Task to carry out – Each line that holds the word "dichotomy" counts once; give the total for the records below and nothing else.

(Collected data)
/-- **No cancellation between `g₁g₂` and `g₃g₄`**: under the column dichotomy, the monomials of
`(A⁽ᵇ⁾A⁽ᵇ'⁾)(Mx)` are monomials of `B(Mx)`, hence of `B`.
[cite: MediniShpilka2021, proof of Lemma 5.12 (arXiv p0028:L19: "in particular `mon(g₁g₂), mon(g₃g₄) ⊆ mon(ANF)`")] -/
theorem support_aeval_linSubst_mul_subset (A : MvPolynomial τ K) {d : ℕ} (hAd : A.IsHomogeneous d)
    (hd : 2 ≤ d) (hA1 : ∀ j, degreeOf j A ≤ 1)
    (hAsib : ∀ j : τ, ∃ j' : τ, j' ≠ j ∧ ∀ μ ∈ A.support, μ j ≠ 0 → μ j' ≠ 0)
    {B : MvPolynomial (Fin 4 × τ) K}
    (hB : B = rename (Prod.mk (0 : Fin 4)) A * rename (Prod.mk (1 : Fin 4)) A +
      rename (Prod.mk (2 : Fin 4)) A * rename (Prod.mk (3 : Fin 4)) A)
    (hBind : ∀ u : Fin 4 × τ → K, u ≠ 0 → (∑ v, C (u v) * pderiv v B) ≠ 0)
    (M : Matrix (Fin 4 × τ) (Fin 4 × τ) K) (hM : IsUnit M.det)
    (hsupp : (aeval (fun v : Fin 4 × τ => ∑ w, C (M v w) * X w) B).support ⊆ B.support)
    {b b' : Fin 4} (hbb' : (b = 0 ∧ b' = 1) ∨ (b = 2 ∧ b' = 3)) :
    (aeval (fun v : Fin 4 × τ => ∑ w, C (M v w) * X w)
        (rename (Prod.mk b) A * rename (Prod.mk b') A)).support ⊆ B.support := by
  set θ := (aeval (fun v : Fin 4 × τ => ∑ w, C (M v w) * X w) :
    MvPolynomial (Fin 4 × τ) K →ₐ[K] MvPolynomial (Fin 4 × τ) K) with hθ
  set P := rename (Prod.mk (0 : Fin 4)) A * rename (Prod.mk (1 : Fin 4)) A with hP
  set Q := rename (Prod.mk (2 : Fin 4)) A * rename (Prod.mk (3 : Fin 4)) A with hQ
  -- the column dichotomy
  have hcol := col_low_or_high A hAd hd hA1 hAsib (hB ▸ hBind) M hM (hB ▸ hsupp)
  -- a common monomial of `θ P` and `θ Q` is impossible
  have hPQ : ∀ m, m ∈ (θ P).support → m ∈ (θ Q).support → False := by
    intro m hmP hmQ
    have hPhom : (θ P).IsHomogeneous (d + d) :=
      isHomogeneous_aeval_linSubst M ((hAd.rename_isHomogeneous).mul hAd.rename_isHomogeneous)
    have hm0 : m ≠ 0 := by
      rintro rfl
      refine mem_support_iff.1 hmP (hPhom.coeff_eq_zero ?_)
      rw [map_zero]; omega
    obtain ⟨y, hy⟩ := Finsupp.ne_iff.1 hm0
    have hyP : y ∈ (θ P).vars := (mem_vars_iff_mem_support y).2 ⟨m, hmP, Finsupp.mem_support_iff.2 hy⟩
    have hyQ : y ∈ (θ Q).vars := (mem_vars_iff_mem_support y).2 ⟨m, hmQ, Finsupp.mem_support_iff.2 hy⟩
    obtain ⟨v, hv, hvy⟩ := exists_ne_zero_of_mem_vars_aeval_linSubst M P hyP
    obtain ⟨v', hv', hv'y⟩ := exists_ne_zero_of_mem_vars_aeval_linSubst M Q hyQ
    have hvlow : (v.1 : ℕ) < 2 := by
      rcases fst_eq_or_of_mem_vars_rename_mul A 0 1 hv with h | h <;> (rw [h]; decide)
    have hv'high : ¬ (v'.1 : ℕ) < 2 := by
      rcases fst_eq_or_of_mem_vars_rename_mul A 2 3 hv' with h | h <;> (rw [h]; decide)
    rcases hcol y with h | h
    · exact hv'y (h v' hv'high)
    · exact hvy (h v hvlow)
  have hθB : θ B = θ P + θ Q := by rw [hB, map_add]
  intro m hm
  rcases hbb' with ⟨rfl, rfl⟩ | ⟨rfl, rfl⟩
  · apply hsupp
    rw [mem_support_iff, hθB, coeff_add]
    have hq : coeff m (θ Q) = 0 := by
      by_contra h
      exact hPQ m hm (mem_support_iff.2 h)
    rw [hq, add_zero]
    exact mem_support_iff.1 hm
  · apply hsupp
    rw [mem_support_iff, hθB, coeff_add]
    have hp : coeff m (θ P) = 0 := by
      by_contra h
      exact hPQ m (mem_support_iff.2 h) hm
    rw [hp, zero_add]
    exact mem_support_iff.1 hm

--

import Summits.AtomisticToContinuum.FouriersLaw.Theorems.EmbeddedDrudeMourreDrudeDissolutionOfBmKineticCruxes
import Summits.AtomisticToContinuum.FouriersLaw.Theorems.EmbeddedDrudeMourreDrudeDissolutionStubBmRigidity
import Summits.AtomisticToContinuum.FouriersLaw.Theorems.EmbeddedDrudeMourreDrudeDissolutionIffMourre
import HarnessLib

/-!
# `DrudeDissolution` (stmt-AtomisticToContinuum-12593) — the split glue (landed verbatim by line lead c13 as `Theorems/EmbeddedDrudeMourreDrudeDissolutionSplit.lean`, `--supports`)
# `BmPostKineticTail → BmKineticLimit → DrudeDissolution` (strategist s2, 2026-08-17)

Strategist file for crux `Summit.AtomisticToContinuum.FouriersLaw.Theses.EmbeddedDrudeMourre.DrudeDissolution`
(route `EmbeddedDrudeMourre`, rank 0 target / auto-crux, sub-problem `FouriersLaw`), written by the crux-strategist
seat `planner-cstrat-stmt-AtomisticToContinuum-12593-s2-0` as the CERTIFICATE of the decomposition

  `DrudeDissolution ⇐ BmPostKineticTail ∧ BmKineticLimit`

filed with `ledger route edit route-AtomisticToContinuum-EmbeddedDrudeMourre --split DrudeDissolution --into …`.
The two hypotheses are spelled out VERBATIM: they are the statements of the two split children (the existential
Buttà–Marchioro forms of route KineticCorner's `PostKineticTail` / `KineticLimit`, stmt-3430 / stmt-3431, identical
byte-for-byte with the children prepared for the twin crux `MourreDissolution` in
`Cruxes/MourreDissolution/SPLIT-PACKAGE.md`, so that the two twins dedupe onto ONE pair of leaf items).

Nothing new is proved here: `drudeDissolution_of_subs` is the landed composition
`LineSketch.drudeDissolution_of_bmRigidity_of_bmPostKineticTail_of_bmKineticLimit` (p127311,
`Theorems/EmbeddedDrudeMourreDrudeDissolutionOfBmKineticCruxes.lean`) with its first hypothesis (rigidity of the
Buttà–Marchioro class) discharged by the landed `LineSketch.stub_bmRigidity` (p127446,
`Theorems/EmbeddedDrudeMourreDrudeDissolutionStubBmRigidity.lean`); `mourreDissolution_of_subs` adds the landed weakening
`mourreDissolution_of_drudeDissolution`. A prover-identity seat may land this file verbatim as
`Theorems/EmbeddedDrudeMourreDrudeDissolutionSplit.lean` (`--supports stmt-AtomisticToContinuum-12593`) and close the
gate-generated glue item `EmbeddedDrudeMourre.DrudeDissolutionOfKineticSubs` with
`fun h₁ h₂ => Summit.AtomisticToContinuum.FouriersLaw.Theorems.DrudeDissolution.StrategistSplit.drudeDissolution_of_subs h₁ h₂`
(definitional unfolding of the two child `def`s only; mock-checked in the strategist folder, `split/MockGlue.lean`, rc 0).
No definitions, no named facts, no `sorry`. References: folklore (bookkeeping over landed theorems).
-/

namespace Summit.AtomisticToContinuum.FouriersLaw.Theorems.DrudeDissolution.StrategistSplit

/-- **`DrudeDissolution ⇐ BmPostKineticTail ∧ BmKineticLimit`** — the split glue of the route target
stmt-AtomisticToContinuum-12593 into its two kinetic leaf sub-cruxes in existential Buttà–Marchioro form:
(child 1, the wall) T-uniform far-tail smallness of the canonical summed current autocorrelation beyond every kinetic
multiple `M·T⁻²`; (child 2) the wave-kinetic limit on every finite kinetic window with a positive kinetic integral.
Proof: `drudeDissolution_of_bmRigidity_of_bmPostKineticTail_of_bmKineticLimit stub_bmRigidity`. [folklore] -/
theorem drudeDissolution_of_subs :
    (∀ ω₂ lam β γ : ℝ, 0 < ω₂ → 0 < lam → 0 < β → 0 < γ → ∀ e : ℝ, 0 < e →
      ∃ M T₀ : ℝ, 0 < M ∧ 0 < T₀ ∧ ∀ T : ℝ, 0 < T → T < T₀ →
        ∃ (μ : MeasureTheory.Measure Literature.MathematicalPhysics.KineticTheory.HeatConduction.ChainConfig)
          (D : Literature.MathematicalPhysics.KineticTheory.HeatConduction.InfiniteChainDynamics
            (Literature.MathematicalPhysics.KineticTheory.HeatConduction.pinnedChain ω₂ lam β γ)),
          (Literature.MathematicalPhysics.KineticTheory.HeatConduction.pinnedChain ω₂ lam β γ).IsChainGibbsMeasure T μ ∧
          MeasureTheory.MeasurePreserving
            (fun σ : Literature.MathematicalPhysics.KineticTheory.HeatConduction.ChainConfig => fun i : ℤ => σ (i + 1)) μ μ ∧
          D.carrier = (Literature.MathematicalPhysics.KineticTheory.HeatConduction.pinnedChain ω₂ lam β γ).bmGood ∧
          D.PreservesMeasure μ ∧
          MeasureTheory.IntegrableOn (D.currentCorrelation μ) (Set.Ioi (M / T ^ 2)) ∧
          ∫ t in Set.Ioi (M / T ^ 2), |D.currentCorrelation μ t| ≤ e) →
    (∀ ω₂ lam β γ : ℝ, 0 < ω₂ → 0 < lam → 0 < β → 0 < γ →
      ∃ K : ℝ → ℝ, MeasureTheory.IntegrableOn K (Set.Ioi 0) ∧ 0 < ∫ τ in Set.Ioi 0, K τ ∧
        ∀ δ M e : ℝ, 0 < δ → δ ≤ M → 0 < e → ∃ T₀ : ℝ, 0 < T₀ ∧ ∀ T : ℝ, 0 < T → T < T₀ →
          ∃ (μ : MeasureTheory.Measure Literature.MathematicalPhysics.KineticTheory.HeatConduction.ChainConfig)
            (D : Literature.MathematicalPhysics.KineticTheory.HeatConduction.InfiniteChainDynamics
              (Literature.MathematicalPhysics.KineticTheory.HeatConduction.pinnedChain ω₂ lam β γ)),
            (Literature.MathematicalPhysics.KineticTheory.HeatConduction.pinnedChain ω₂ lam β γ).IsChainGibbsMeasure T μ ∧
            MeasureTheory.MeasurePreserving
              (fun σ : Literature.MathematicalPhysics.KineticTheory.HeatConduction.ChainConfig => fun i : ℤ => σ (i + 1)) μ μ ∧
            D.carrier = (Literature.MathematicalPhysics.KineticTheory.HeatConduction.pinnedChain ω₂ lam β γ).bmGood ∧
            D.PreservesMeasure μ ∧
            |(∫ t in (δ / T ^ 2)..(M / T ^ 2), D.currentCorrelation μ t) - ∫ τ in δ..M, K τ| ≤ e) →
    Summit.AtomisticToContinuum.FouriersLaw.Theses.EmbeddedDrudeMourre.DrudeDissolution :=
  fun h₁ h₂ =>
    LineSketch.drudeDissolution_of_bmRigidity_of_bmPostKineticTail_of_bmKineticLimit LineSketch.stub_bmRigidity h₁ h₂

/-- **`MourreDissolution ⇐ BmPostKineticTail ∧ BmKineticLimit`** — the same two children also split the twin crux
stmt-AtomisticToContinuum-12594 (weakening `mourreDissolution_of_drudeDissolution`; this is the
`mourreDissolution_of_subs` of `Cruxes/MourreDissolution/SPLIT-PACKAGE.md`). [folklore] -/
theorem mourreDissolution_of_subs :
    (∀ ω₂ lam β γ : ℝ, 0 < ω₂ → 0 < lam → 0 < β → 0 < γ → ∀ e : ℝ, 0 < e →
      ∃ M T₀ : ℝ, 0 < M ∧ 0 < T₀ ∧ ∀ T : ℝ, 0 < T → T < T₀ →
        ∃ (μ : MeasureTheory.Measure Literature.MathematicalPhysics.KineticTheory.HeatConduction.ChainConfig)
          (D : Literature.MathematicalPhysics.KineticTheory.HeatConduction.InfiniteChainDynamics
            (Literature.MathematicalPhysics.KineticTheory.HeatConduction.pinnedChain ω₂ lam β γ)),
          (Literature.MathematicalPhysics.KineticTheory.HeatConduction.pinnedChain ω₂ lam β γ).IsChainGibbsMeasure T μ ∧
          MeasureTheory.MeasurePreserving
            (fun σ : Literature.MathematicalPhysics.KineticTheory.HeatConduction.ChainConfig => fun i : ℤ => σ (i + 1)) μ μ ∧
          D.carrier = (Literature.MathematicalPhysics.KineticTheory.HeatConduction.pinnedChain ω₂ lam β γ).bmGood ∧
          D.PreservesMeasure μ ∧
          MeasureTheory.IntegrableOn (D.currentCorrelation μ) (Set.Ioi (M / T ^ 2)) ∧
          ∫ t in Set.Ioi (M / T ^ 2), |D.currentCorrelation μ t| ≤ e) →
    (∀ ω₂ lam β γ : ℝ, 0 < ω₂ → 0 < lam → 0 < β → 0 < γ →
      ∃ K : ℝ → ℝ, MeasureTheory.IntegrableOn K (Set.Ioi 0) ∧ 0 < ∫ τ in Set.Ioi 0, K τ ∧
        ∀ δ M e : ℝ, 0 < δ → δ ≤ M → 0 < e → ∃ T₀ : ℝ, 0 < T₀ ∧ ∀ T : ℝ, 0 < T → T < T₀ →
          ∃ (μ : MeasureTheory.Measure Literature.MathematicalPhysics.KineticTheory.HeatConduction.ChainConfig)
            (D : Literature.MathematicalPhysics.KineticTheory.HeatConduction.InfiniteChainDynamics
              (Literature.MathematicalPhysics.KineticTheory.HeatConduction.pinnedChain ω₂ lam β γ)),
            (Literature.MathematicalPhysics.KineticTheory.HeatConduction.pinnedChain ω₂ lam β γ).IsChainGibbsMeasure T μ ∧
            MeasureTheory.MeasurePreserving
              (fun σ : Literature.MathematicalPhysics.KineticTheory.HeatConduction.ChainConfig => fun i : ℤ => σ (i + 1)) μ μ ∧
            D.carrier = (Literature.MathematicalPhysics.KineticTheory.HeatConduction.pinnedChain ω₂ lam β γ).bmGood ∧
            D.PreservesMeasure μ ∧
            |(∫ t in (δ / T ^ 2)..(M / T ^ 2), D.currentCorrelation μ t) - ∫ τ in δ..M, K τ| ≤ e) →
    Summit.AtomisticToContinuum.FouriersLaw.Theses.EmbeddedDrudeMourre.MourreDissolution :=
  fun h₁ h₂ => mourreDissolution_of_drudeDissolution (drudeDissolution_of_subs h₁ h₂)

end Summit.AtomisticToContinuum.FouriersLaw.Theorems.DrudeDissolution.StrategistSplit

Answer for this exercise – 2